#### Exercise requirements:
Somewhere below, one line contains "open Set MeasureTheory Complex UnitAddTorus" and a later line contains "Fin k₀ → ℂ)". Output those two lines and everything between them exactly, and nothing else.
*** Material provided Section Begins ***
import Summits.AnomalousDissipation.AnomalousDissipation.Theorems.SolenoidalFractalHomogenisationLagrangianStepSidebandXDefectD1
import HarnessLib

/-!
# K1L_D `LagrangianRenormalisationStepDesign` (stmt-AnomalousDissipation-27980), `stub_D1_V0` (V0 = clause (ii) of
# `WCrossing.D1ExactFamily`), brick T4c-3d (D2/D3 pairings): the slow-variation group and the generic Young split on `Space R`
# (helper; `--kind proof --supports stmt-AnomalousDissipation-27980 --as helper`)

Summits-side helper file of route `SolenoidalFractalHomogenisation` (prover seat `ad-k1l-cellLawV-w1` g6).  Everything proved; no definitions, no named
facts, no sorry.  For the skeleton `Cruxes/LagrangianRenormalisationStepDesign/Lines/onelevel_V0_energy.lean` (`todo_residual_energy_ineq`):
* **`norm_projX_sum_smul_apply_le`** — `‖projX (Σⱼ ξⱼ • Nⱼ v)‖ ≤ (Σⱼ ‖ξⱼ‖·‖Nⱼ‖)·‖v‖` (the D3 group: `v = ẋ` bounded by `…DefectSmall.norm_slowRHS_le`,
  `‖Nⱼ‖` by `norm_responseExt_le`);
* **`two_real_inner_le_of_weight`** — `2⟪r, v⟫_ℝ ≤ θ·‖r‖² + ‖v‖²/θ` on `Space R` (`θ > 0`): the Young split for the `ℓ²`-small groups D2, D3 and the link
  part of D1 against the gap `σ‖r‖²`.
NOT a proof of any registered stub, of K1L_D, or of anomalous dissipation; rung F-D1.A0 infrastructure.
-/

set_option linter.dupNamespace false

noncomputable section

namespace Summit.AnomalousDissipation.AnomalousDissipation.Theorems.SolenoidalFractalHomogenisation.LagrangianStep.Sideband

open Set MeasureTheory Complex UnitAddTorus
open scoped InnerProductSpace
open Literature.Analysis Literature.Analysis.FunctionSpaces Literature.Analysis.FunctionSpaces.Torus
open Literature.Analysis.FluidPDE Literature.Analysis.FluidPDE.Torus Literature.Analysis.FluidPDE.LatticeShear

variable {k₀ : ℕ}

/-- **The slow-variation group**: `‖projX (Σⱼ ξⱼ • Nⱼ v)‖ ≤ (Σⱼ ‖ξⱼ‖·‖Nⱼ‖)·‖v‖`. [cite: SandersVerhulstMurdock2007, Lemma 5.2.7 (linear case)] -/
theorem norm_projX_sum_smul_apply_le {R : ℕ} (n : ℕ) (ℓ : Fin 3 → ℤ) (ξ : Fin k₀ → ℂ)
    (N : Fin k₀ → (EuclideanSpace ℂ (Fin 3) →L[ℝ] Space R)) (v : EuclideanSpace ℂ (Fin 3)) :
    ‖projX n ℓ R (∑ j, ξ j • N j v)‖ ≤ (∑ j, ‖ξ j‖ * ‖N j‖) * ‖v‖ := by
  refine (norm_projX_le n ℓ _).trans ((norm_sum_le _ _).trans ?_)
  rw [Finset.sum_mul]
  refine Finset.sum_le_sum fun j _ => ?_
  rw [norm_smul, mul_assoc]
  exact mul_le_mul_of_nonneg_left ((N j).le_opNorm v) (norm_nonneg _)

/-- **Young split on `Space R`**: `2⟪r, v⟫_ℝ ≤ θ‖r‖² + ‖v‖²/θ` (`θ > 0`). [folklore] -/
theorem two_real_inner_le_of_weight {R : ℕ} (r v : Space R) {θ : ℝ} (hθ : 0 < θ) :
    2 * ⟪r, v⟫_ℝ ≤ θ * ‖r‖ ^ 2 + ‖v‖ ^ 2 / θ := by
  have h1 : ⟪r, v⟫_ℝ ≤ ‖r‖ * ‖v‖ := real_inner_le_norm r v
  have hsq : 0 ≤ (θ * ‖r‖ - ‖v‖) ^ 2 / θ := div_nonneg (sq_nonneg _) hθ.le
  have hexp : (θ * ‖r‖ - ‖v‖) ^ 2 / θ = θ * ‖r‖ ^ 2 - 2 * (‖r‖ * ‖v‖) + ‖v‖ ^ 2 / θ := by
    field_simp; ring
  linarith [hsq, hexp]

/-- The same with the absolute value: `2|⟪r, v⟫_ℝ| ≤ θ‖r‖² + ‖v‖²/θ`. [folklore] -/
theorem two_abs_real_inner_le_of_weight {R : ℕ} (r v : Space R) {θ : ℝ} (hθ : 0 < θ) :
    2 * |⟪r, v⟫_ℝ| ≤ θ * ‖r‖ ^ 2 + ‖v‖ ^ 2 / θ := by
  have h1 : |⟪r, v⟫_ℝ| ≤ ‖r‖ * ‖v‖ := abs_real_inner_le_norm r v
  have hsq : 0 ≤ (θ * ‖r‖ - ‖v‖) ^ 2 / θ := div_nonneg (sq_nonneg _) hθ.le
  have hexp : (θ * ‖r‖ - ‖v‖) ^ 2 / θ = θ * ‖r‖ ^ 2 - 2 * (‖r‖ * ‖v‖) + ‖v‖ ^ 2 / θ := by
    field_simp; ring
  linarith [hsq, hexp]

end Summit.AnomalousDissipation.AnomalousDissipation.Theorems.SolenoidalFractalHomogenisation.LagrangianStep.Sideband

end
*** Material provided Section Ends ***
#### Reply:
open Set MeasureTheory Complex UnitAddTorus
open scoped InnerProductSpace
open Literature.Analysis Literature.Analysis.FunctionSpaces Literature.Analysis.FunctionSpaces.Torus
open Literature.Analysis.FluidPDE Literature.Analysis.FluidPDE.Torus Literature.Analysis.FluidPDE.LatticeShear

variable {k₀ : ℕ}

/-- **The slow-variation group**: `‖projX (Σⱼ ξⱼ • Nⱼ v)‖ ≤ (Σⱼ ‖ξⱼ‖·‖Nⱼ‖)·‖v‖`. [cite: SandersVerhulstMurdock2007, Lemma 5.2.7 (linear case)] -/
theorem norm_projX_sum_smul_apply_le {R : ℕ} (n : ℕ) (ℓ : Fin 3 → ℤ) (ξ : Fin k₀ → ℂ)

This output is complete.